Repeat exactly, and only, the lines below starting at the line that contains "is determined by the induced" and ending at the line that contains "simpa [ι] using congrArg ι.inv hx", inclusive of both.
*-*-*
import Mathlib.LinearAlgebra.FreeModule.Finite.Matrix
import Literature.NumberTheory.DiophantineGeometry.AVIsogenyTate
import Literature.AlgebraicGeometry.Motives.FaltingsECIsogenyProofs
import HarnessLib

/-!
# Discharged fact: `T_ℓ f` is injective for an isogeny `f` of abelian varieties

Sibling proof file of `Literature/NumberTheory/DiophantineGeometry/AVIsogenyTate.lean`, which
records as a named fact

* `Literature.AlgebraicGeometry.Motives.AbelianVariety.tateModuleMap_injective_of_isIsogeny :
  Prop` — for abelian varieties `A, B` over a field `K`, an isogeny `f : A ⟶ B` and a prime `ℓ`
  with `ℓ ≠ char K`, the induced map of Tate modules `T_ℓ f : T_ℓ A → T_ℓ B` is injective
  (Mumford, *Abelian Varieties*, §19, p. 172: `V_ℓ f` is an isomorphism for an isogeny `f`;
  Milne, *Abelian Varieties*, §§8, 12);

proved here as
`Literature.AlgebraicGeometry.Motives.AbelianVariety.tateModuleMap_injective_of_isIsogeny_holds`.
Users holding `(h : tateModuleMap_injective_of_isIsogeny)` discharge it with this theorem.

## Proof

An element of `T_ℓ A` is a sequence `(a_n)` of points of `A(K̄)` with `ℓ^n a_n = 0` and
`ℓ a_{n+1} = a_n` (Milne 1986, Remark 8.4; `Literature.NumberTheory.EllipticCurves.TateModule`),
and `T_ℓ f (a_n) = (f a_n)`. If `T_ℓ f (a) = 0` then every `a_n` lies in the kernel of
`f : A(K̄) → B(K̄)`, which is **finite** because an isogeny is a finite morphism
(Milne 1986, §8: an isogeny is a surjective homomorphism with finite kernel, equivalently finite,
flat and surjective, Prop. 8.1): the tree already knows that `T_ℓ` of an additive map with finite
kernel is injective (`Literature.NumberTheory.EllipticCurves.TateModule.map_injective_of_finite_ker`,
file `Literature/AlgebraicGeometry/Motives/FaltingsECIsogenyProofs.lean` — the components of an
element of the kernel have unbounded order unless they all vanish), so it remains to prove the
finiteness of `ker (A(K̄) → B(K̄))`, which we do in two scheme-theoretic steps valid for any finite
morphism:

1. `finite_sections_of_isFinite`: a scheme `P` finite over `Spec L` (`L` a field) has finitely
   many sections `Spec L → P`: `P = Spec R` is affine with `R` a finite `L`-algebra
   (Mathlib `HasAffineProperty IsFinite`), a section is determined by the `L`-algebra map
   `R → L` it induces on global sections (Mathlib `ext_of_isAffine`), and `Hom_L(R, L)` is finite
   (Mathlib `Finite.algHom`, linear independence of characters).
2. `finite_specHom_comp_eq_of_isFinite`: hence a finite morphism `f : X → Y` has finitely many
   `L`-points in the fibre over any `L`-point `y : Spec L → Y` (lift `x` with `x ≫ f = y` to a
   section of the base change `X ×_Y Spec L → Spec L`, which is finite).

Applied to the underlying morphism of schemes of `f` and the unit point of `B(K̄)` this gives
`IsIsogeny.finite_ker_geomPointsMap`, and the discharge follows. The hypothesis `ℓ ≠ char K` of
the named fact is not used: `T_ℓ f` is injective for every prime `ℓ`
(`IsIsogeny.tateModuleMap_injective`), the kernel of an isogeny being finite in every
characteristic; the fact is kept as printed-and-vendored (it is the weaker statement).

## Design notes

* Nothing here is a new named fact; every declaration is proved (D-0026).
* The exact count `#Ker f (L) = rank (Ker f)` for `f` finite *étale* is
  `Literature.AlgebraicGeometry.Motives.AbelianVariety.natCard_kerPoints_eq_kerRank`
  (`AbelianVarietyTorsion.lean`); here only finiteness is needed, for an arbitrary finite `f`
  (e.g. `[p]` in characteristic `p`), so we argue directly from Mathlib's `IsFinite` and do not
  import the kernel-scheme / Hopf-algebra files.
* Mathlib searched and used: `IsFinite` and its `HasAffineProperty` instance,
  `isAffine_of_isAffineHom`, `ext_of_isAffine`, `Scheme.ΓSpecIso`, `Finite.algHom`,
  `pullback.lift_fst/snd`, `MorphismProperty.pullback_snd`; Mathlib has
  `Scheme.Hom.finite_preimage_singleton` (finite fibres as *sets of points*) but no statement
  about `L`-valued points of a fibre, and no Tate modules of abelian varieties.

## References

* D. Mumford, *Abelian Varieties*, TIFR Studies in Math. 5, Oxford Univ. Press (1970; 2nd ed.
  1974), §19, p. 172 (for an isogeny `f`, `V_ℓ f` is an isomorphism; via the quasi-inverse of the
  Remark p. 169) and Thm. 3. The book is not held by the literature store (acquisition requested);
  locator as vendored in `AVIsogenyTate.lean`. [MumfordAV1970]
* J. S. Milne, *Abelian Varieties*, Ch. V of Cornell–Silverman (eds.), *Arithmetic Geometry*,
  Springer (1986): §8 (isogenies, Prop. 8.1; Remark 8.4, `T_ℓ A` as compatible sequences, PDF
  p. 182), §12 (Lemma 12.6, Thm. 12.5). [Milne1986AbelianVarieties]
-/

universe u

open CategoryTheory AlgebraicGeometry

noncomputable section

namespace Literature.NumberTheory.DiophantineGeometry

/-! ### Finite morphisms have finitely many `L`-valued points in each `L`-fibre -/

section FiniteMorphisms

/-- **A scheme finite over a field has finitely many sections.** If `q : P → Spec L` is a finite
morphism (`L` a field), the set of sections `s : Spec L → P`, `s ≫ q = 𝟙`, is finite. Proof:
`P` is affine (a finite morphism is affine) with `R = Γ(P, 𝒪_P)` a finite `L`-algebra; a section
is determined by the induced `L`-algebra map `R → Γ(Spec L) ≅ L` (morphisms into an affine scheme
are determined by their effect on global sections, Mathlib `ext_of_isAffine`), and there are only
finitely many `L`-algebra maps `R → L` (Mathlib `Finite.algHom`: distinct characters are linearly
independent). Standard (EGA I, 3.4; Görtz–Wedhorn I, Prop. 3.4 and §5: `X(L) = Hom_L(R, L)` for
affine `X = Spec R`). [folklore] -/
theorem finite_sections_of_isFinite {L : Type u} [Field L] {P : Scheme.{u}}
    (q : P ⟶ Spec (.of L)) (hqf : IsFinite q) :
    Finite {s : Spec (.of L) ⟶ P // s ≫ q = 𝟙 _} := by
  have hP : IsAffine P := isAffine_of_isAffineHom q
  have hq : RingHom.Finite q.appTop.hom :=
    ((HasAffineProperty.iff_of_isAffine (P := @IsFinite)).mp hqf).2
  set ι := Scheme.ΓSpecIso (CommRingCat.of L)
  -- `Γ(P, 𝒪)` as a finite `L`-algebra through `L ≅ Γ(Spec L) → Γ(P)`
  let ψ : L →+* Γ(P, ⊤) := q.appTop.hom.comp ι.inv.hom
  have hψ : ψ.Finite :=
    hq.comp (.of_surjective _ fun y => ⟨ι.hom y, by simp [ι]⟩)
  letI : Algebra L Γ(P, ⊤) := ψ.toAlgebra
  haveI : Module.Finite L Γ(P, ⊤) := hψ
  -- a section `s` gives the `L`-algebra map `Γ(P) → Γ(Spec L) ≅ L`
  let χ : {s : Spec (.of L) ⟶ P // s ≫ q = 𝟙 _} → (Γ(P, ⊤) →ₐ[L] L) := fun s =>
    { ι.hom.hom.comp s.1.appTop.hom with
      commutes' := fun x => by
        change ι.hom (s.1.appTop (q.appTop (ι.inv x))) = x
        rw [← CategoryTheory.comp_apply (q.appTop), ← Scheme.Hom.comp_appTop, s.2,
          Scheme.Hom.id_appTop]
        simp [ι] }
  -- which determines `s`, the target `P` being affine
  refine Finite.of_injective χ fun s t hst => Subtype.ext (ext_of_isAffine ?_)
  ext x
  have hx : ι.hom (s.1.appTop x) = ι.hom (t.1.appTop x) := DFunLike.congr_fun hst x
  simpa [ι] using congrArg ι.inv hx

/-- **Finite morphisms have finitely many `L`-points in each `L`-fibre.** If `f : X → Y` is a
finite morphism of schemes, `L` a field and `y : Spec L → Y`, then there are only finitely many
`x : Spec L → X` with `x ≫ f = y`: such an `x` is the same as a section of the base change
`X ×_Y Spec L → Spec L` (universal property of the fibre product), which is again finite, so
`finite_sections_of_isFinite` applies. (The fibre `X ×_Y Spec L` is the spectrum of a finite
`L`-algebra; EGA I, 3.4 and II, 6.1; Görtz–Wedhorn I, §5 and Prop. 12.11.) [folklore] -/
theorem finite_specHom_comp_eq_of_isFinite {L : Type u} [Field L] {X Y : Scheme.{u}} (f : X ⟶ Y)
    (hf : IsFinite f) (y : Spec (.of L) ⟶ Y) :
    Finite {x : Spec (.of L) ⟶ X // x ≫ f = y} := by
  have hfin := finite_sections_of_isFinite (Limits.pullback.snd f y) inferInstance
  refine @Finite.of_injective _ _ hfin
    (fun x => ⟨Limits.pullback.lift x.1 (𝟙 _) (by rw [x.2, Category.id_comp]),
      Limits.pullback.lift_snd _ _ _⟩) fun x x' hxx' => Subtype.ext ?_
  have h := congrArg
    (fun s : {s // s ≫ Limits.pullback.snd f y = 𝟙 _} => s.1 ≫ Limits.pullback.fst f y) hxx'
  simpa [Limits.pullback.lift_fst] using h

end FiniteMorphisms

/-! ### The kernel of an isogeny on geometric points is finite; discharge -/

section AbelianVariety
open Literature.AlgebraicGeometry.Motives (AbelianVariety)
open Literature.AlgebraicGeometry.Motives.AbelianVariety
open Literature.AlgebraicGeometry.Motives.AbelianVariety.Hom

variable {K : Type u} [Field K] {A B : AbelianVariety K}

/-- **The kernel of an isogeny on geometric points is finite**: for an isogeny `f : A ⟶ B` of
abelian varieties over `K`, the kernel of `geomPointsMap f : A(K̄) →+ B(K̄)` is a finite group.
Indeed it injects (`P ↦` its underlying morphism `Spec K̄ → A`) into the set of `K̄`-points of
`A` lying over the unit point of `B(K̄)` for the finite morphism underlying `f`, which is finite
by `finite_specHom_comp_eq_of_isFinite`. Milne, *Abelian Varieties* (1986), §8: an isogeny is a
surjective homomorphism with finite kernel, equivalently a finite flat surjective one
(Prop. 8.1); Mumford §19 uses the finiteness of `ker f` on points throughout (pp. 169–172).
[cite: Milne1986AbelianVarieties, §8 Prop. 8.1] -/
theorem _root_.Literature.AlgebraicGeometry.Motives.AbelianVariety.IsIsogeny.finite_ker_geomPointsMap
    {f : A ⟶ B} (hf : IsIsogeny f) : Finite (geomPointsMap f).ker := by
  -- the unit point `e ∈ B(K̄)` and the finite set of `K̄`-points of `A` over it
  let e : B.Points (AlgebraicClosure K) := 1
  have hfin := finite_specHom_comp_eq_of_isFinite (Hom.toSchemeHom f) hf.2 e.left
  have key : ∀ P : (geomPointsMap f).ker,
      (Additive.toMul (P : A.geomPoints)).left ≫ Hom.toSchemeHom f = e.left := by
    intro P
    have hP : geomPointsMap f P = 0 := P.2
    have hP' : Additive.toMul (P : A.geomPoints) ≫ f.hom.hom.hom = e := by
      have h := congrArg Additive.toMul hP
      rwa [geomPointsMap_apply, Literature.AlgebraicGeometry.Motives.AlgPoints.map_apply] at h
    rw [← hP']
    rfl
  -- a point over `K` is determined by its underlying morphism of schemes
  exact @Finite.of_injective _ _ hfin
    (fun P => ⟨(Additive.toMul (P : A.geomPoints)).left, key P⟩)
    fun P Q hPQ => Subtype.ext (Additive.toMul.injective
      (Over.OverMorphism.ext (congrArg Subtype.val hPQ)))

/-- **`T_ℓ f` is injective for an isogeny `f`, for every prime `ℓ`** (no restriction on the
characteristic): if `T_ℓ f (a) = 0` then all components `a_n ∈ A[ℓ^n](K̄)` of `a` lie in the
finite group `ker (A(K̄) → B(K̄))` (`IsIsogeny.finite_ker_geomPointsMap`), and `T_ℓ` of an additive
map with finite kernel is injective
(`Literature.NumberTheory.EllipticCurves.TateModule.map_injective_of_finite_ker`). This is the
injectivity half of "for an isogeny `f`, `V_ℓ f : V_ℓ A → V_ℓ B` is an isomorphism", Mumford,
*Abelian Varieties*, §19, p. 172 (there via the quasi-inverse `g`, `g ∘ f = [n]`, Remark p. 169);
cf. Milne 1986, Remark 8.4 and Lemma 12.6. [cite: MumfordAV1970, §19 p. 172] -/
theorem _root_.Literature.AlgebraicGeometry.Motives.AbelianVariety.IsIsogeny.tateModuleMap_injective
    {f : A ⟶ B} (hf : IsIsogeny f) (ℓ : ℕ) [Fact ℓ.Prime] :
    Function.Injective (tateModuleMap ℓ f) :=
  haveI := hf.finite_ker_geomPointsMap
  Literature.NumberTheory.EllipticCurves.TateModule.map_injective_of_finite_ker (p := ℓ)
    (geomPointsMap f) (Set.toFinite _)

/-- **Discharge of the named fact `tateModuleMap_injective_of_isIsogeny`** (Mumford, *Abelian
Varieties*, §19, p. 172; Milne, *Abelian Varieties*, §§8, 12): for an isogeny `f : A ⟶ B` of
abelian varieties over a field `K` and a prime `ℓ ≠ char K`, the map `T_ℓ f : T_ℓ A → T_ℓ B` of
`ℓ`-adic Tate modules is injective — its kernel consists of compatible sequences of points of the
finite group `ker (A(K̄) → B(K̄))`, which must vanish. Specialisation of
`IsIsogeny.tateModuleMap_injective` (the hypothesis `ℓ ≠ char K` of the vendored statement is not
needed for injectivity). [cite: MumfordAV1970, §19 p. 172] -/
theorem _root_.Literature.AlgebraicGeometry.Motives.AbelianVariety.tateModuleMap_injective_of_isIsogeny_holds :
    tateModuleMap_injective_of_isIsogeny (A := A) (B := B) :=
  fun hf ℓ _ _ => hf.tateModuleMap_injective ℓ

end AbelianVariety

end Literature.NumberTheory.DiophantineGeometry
*-*-*
→ Exercise output:
is determined by the induced `L`-algebra map `R → Γ(Spec L) ≅ L` (morphisms into an affine scheme
are determined by their effect on global sections, Mathlib `ext_of_isAffine`), and there are only
finitely many `L`-algebra maps `R → L` (Mathlib `Finite.algHom`: distinct characters are linearly
independent). Standard (EGA I, 3.4; Görtz–Wedhorn I, Prop. 3.4 and §5: `X(L) = Hom_L(R, L)` for
affine `X = Spec R`). [folklore] -/
theorem finite_sections_of_isFinite {L : Type u} [Field L] {P : Scheme.{u}}
    (q : P ⟶ Spec (.of L)) (hqf : IsFinite q) :
    Finite {s : Spec (.of L) ⟶ P // s ≫ q = 𝟙 _} := by
  have hP : IsAffine P := isAffine_of_isAffineHom q
  have hq : RingHom.Finite q.appTop.hom :=
    ((HasAffineProperty.iff_of_isAffine (P := @IsFinite)).mp hqf).2
  set ι := Scheme.ΓSpecIso (CommRingCat.of L)
  -- `Γ(P, 𝒪)` as a finite `L`-algebra through `L ≅ Γ(Spec L) → Γ(P)`
  let ψ : L →+* Γ(P, ⊤) := q.appTop.hom.comp ι.inv.hom
  have hψ : ψ.Finite :=
    hq.comp (.of_surjective _ fun y => ⟨ι.hom y, by simp [ι]⟩)
  letI : Algebra L Γ(P, ⊤) := ψ.toAlgebra
  haveI : Module.Finite L Γ(P, ⊤) := hψ
  -- a section `s` gives the `L`-algebra map `Γ(P) → Γ(Spec L) ≅ L`
  let χ : {s : Spec (.of L) ⟶ P // s ≫ q = 𝟙 _} → (Γ(P, ⊤) →ₐ[L] L) := fun s =>
    { ι.hom.hom.comp s.1.appTop.hom with
      commutes' := fun x => by
        change ι.hom (s.1.appTop (q.appTop (ι.inv x))) = x
        rw [← CategoryTheory.comp_apply (q.appTop), ← Scheme.Hom.comp_appTop, s.2,
          Scheme.Hom.id_appTop]
        simp [ι] }
  -- which determines `s`, the target `P` being affine
  refine Finite.of_injective χ fun s t hst => Subtype.ext (ext_of_isAffine ?_)
  ext x
  have hx : ι.hom (s.1.appTop x) = ι.hom (t.1.appTop x) := DFunLike.congr_fun hst x
  simpa [ι] using congrArg ι.inv hx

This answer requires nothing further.